What you should do: From the entries below, list each line with "SimplexCategory".

┏━━

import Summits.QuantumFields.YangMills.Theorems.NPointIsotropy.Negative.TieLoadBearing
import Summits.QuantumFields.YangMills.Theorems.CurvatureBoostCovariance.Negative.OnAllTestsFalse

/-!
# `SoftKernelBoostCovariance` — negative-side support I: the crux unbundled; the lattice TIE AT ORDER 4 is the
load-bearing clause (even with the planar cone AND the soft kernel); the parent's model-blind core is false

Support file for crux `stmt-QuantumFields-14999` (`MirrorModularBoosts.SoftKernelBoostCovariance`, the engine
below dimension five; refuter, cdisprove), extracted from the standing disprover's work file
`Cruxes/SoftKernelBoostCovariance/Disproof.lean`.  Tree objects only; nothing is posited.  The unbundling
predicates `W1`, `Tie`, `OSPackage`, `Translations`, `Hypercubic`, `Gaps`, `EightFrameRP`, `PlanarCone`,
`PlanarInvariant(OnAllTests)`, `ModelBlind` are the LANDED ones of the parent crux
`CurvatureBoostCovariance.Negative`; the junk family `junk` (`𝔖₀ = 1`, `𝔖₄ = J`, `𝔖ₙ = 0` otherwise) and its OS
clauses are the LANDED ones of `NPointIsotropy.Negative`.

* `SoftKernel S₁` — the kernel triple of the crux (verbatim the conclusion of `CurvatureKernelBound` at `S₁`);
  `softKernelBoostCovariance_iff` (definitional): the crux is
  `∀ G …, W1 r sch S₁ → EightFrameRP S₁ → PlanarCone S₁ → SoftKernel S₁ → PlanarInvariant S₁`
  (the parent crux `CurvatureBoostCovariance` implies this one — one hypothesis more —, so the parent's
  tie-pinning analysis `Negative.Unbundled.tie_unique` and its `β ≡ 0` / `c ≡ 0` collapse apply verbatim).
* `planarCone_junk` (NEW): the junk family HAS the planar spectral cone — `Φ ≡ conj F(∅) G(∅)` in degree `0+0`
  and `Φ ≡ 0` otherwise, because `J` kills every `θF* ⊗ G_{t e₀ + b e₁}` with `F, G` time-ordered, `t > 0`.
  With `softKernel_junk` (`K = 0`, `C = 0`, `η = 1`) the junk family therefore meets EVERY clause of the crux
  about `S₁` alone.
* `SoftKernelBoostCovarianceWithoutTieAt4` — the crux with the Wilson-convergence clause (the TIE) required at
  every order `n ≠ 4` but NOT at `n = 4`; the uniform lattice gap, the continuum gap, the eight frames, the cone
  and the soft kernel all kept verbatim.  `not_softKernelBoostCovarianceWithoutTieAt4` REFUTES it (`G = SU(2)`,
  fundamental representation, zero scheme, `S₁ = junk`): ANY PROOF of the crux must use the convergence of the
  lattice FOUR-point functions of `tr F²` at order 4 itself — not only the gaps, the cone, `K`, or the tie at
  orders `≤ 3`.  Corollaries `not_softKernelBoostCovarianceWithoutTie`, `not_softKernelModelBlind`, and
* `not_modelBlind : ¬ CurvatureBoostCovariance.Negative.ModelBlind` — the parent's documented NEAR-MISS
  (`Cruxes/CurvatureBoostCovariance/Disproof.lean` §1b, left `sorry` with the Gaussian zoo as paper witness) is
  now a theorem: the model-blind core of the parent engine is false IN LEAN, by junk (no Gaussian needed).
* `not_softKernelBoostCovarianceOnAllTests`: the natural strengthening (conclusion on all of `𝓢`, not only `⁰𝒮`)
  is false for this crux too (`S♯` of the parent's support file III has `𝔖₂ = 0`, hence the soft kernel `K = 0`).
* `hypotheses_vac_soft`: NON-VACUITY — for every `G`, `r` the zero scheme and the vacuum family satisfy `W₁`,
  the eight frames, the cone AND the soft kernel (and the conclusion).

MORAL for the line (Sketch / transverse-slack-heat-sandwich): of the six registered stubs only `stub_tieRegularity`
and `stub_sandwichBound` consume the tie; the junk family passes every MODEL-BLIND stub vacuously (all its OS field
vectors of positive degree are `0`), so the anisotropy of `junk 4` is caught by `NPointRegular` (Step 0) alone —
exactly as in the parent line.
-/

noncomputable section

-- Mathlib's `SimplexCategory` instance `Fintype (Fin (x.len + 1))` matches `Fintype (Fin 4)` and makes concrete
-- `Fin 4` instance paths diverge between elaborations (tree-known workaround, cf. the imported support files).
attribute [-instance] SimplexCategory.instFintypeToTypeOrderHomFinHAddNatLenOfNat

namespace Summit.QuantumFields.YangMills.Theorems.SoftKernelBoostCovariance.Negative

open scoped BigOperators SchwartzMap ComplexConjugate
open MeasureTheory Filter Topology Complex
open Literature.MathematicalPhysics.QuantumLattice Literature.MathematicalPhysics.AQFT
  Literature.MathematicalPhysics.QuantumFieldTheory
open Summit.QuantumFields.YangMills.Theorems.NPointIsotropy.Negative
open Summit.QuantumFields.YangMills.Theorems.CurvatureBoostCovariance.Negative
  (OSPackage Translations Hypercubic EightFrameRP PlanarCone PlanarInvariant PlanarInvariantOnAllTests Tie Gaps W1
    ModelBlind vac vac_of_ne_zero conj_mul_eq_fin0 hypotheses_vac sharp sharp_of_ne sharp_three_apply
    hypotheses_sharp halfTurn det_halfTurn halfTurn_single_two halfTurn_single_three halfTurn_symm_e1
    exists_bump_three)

┗━━

Exercise response:
-- Mathlib's `SimplexCategory` instance `Fintype (Fin (x.len + 1))` matches `Fintype (Fin 4)` and makes concrete
attribute [-instance] SimplexCategory.instFintypeToTypeOrderHomFinHAddNatLenOfNat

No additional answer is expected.